Opowieść z wielką sztuką i kradzieżą w tle brzmi jak gotowy pomysł na scenariusz lub książkę. Nic dziwnego, że francuska pisarka Camille de Peretti zainspirowała się tymi szczątkowymi, ale rozbudzającymi wyobraźnię faktami i stworzyła powieść, którą stara się wypełnić luki w tej intrygującej historii. W Nieznajomej z portretu poznajemy kilku bohaterów, którzy są naszymi przewodnikami po różnych czasach i miastach. W Wiedniu na początku XX wieku towarzyszy nam Martha, młodziutka dziewczyna, która pracuje w fabryce i za wszelką cenę stara się zapewnić godny byt swojemu malutkiemu synkowi. W tym samym mieście pewien arystokrata odwiedza Gustava Klimta i prosi go, aby przemalował jeden ze swoich obrazów.

Po Nowym Jorku lat 20. XX wieku oprowadza nas z kolei Isidor, pucybut, którego miłość do pochodzącej z bogatej rodziny Lotte popycha do ryzykownego inwestowania na giełdzie. Nad Wall Street zawisa widmo Wielkiego Kryzysu, ale Isidor jest pewny, że los mu sprzyja. Kilkadziesiąt lat później pewien miliarder zostaje zobowiązany do poddania się badaniom DNA w celu ustalenia ojcostwa, a Pearl, studentka prawa na Columbii, przeglądając gazetę, natrafia na portret kobiety, która do złudzenia przypomina ją samą…

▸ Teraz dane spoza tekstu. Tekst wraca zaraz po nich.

/-!
# ζ(5) search — (W∞) on the full (WV)-window, part 2: the level-2 dual polynomial in `𝔽_p[X]`

Cell `pub-zeta5` (HONEST FRAMING: systematic search; no irrationality claim unless certified), typer seat
generation 7.  With support `S' = block β_{j₃}`, five inner blocks, the block `K_{β_{j₃}}` once more, and the two rim
intervals `rimL = [β_{j₂}, β_{j₃})`, `rimR = (n−β_{j₃}, n−β_{j₂}]` dualised separately (`KC`):
`M2 = (2X+n)·∏_{s∉B_{j₁}}(X+s)·∏_{j∉{j₁,j₂}}K_{β_j}·K_{β_{j₃}}·KC(rimL)·KC(rimR)` and
**`pS_pow_mul_rim_mul_M2`**: `P'^6 · ∏_{rim}(X+s) · M2 = num2 · (X^p − X)^8`.  At a pole `q ∈ S'` both rim complements
contribute a factor `X` (this is where `b₀+1 ≤ p + β_{j₂} + β_{j₃}` enters), so **`z2_cast`**:
`z2_{q,i} ≡ e20(q)^6 · [X^{i+2}] M2(X − q)` (`i < 4`, `p ≥ 5`); off `S'`, `X^6 ∣ M2(X+x)`; pole sum = full sum;
`deg M2 + 6n + 5 ≤ 8p + 2Σβ_j` (`natDegree_M2_le`).  OUR construction; no irrationality content.
-/

noncomputable section

open Finset Polynomial

namespace Summit.KontsevichZagierPeriods.Zeta5Search.BigPrime

open Summit.KontsevichZagierPeriods.Zeta5Search.DualSeries (InBox numPoly)
open Summit.KontsevichZagierPeriods.Zeta5Search.WedgeDictionary (IsPFData coeffW coeffU coeffW_eq coeffU_eq
  exists_isPFData dOf)

/-! ### The 𝔽_p side at level 2 -/

section ModP2

variable {p : ℕ} [hp : Fact p.Prime]

variable (p) in
/-- Complementary product of a set of naturals (through their residues): `∏_{u ∉ T̄} (X + u)`. -/
def KC (T : Finset ℕ) : (ZMod p)[X] := ∏ u ∈ univ \ T.image (Nat.cast : ℕ → ZMod p), (X + C u)

/-- The left rim interval `[β₂, β₃)`. -/
def rimL (β₂ β₃ : ℕ) : Finset ℕ := Ico β₂ β₃

/-- The right rim interval `(n − β₃, n − β₂]`. -/
def rimR (n β₂ β₃ : ℕ) : Finset ℕ := Ioc (n - β₃) (n - β₂)

variable (p) in
/-- The level-2 dual polynomial
`M2 = (2X+n) · ∏_{s∉B_{j₁}}(X+s) · ∏_{j∉{j₁,j₂}} K_{β_j} · K_{β_{j₃}} · KC(rimL) · KC(rimR)`. -/
def M2 (n : ℕ) (β : ℕ → ℕ) (j₁ j₂ j₃ : ℕ) : (ZMod p)[X] :=
  (C 2 * X + C (n : ZMod p)) * (∏ s ∈ range (n + 1) \ block n (β j₁), (X + C (s : ZMod p))) *
    ((∏ j ∈ ((range 7).erase j₁).erase j₂, KF p n (β j)) * KF p n (β j₃) *
      (KC p (rimL (β j₂) (β j₃)) * KC p (rimR n (β j₂) (β j₃))))

/-- The rim is the disjoint union of its two intervals (`β₂ ≤ β₃`, `2β₃ ≤ n`). -/
theorem rim_eq_union {n β₂ β₃ : ℕ} (h23 : β₂ ≤ β₃) (h3 : 2 * β₃ ≤ n) :
    rim n β₂ β₃ = rimL β₂ β₃ ∪ rimR n β₂ β₃ := by
  ext s
  simp only [rim, block, rimL, rimR, mem_sdiff, mem_Icc, mem_union, mem_Ico, mem_Ioc]
  omega

/-- The two rim intervals are disjoint (`2β₃ ≤ n`). -/
theorem rim_disjoint {n β₂ β₃ : ℕ} (h3 : 2 * β₃ ≤ n) : Disjoint (rimL β₂ β₃) (rimR n β₂ β₃) := by
  rw [Finset.disjoint_left]
  intro s hs hs'
  rw [rimL, mem_Ico] at hs
  rw [rimR, mem_Ioc] at hs'
  omega

/-- Wilson duality for a short interval `T` (length `< p`... precisely: cast injective on `T`):
`∏_{s∈T}(X + s) · KC(T) = X^p − X`. -/
theorem prod_mul_KC {T : Finset ℕ} (hinj : Set.InjOn (Nat.cast : ℕ → ZMod p) (T : Set ℕ)) :
    (∏ s ∈ T, (X + C (s : ZMod p))) * KC p T = X ^ p - X := by
  have h2 : ∏ s ∈ T, (X + C (s : ZMod p)) = ∏ u ∈ T.image (Nat.cast : ℕ → ZMod p), (X + C u) := by
    rw [prod_image hinj]
  rw [h2, KC, mul_comm, prod_sdiff (subset_univ _), prod_univ_X_add_C]

/-- Injectivity of the cast on an interval `Ico a c` with `c ≤ a + p`. -/
theorem cast_injOn_Ico {a c : ℕ} (h : c ≤ a + p) : Set.InjOn (Nat.cast : ℕ → ZMod p) (Ico a c : Finset ℕ) := by
  intro x hx y hy hxy
  have hx' : x ∈ Ico a c := by simpa using hx
  have hy' : y ∈ Ico a c := by simpa using hy
  rw [mem_Ico] at hx' hy'
  have hm := (ZMod.natCast_eq_natCast_iff x y p).1 hxy
  refine hm.eq_of_abs_lt ?_
  rw [abs_lt]; constructor <;> omega

/-- Injectivity of the cast on an interval `Ioc a c` with `c ≤ a + p`. -/
theorem cast_injOn_Ioc {a c : ℕ} (h : c ≤ a + p) : Set.InjOn (Nat.cast : ℕ → ZMod p) (Ioc a c : Finset ℕ) := by
  intro x hx y hy hxy
  have hx' : x ∈ Ioc a c := by simpa using hx
  have hy' : y ∈ Ioc a c := by simpa using hy
  rw [mem_Ioc] at hx' hy'
  have hm := (ZMod.natCast_eq_natCast_iff x y p).1 hxy
  refine hm.eq_of_abs_lt ?_
  rw [abs_lt]; constructor <;> omega

/-- **Level-2 Wilson duality**: `P'^6 · ∏_{rim}(X+s) · M2 = num2 · (X^p − X)^8`, `P' = ∏_{s∈S'}(X+s)`. -/
theorem pS_pow_mul_rim_mul_M2 {n : ℕ} {β : ℕ → ℕ} {j₁ j₂ j₃ : ℕ} (hj₁ : j₁ ∈ range 7) (hj₂ : j₂ ∈ (range 7).erase j₁)
    (hS : n + 1 ≤ p + 2 * β j₃) (hT : n + 1 ≤ p + β j₂ + β j₃) (h23 : β j₂ ≤ β j₃) (h3 : 2 * β j₃ ≤ n)
    (hmin : ∀ j ∈ ((range 7).erase j₁).erase j₂, β j₃ ≤ β j) :
    pS p n β j₃ ^ 6 * (∏ s ∈ rim n (β j₂) (β j₃), (X + C (s : ZMod p))) * M2 p n β j₁ j₂ j₃ =
      num2 (ZMod p) n β j₁ j₂ j₃ * (X ^ p - X) ^ 8 := by
  -- five inner blocks
  have hkey : pS p n β j₃ ^ 5 * ∏ j ∈ ((range 7).erase j₁).erase j₂, KF p n (β j) =
      (∏ j ∈ ((range 7).erase j₁).erase j₂, ∏ s ∈ block n (β j₃) \ block n (β j), (X + C (s : ZMod p))) *
        (X ^ p - X) ^ 5 := by
    have h5 : pS p n β j₃ ^ 5 = ∏ _j ∈ ((range 7).erase j₁).erase j₂, pS p n β j₃ := by
      rw [prod_const, card_erase_of_mem hj₂, card_erase_of_mem hj₁, card_range]
    rw [h5, ← prod_mul_distrib, prod_congr rfl fun j hj => pS_mul_KF hS (block_mono (hmin j hj)), prod_mul_distrib,
      prod_const, card_erase_of_mem hj₂, card_erase_of_mem hj₁, card_range]
  -- the support block itself
  have hK3 : pS p n β j₃ * KF p n (β j₃) = X ^ p - X := by
    rw [pS_mul_KF hS (subset_refl _)]; simp
  -- the two rim intervals
  have hrimprod : ∏ s ∈ rim n (β j₂) (β j₃), (X + C (s : ZMod p)) =
      (∏ s ∈ rimL (β j₂) (β j₃), (X + C (s : ZMod p))) * ∏ s ∈ rimR n (β j₂) (β j₃), (X + C (s : ZMod p)) := by
    rw [rim_eq_union h23 h3, prod_union (rim_disjoint h3)]
  have hL : (∏ s ∈ rimL (β j₂) (β j₃), (X + C (s : ZMod p))) * KC p (rimL (β j₂) (β j₃)) = X ^ p - X :=
    prod_mul_KC (cast_injOn_Ico (by omega))
  have hR : (∏ s ∈ rimR n (β j₂) (β j₃), (X + C (s : ZMod p))) * KC p (rimR n (β j₂) (β j₃)) = X ^ p - X :=
    prod_mul_KC (cast_injOn_Ioc (by omega))
  rw [M2, num2, hrimprod]
  set P := pS p n β j₃
  set A := ∏ j ∈ ((range 7).erase j₁).erase j₂, KF p n (β j)
  set NA := ∏ j ∈ ((range 7).erase j₁).erase j₂, ∏ s ∈ block n (β j₃) \ block n (β j), (X + C (s : ZMod p))
  set QL := ∏ s ∈ rimL (β j₂) (β j₃), (X + C (s : ZMod p))
  set QR := ∏ s ∈ rimR n (β j₂) (β j₃), (X + C (s : ZMod p))
  set KL := KC p (rimL (β j₂) (β j₃))
  set KR := KC p (rimR n (β j₂) (β j₃))
  set K3 := KF p n (β j₃)
  set L := C 2 * X + C (n : ZMod p)
  set P1 := ∏ s ∈ range (n + 1) \ block n (β j₁), (X + C (s : ZMod p))
  calc P ^ 6 * (QL * QR) * (L * P1 * (A * K3 * (KL * KR)))
      = L * P1 * (P ^ 5 * A) * (P * K3) * (QL * KL) * (QR * KR) := by ring
    _ = L * P1 * (NA * (X ^ p - X) ^ 5) * (X ^ p - X) * (X ^ p - X) * (X ^ p - X) := by rw [hkey, hK3, hL, hR]
    _ = L * P1 * NA * (X ^ p - X) ^ 8 := by ring
import Summits.HubbardSuperconductivity.HubbardSuperconductivity.Theorems.AnisotropyChordTransferFibre3FinXC2Eval
import Summits.HubbardSuperconductivity.HubbardSuperconductivity.Theorems.AnisotropyChordTransferFibre3FinXC2P21ab
import Summits.HubbardSuperconductivity.HubbardSuperconductivity.Theorems.AnisotropyChordTransferFibre3FinXC2P21ac

/-!
# Route `AnisotropyChord` / H0 rotor rung: FIN XBC2 combined (rows `N₁` + C) certificate at `L = 21` — cell facts, part `ab`

Kernel facts `xbcCellAny2 21 (49/50) 20 la lb (c, bn) = true` (evaluator `…FinXC2Eval` on `…FinXB2Eval`, point wedges rewritten to certified literal tables `…FinXC2P21*`) for 1 λ-cell(s)
(`…FinXC2Eval.xbcCheck2`; cell design: g5 `xbc_design.py` (≤ 2.5 % cells, b = bn/20 ≥ 1.04·b_cell), mirrors `xb_mirror.py`/`xc_mirror.py`); assembled in `…FinXC2TwentyOne`.
Prover seat `hubbard-h0-rotor-p3` g6; helper for piece A = stmt-HubbardSuperconductivity-23918 of rung 19089 (`--supports`, helper class).
WHAT THIS IS NOT: nothing here proves superconductivity in the Hubbard model (rotor TARGET as worded stays FALSE, g15 verdict); kernel facts for the FIN certificate of TWO hypotheses (rows `N₁`, C) of ONE conditional reduction.  Tree imports only; no sorry, no new axioms.
-/

set_option linter.dupNamespace false

namespace Summit.HubbardSuperconductivity.HubbardSuperconductivity.Theorems.AnisotropyChord.Transfer.Fibre3

namespace FinXB

set_option maxHeartbeats 4000000 in
/-- kernel fact: cell 42 at `L = 21` (certified, (c, bn) = ((11/20 : ℚ), 12)). [folklore] -/
theorem xbc2c21_42 : xbcCellAny2 21 (49/50 : ℚ) 20 343688159109384 352280363087119 ((11/20 : ℚ), (12 : ℕ)) = true := by
  unfold xbcCellAny2
  rw [twc21_27_eq, twc21_28_eq]
  decide +kernel

end FinXB

end Summit.HubbardSuperconductivity.HubbardSuperconductivity.Theorems.AnisotropyChord.Transfer.Fibre3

Początkowo nie mamy pojęcia, co łączy wszystkie przedstawione w powieści postacie. Dowiadujemy się tego po pewnym czasie. Camille de Peretti udało się stworzyć niezwykle misterną opowieść, którą odkrywa się kawałek po kawałku. Wątki historyczne splatają się z obyczajowymi i kryminalnymi. Płynnie przenikamy między epokami i miejscami, obserwując społeczne nierówności i ogromne fortuny, nadzieje i rozczarowania, wielkie miłości i równie wielkie kryzysy.
Fabuła Nieznajomej z portretu jest tak starannie przemyślana, że momentami – choć wiemy, że to tylko fikcyjna opowieść inspirowana kilkoma faktami – mamy ochotę zapytać: a co, jeśli…? A co, jeśli właśnie tak wyglądała ta historia? A co, jeśli Camille de Peretti udało się rozwikłać zagadki, które nurtują badaczy i ekspertów od dziesięcioleci? Chyba na tym polega siła oddziaływania literatury.
Na osobną uwagę zasługuje piękne polskie wydanie Nieznajomej z portretu. Obwoluta utrzymana w szmaragdowych odcieniach przedstawia portret tajemniczej kobiety i jest ozdobiona złotymi płatkami, nawiązującymi do złotego okresu w twórczości Gustava Klimta – szczególnie takich dzieł jak kultowy Pocałunek czy Portret Adeli Bloch-Bauer, znany także jako Złota Dama.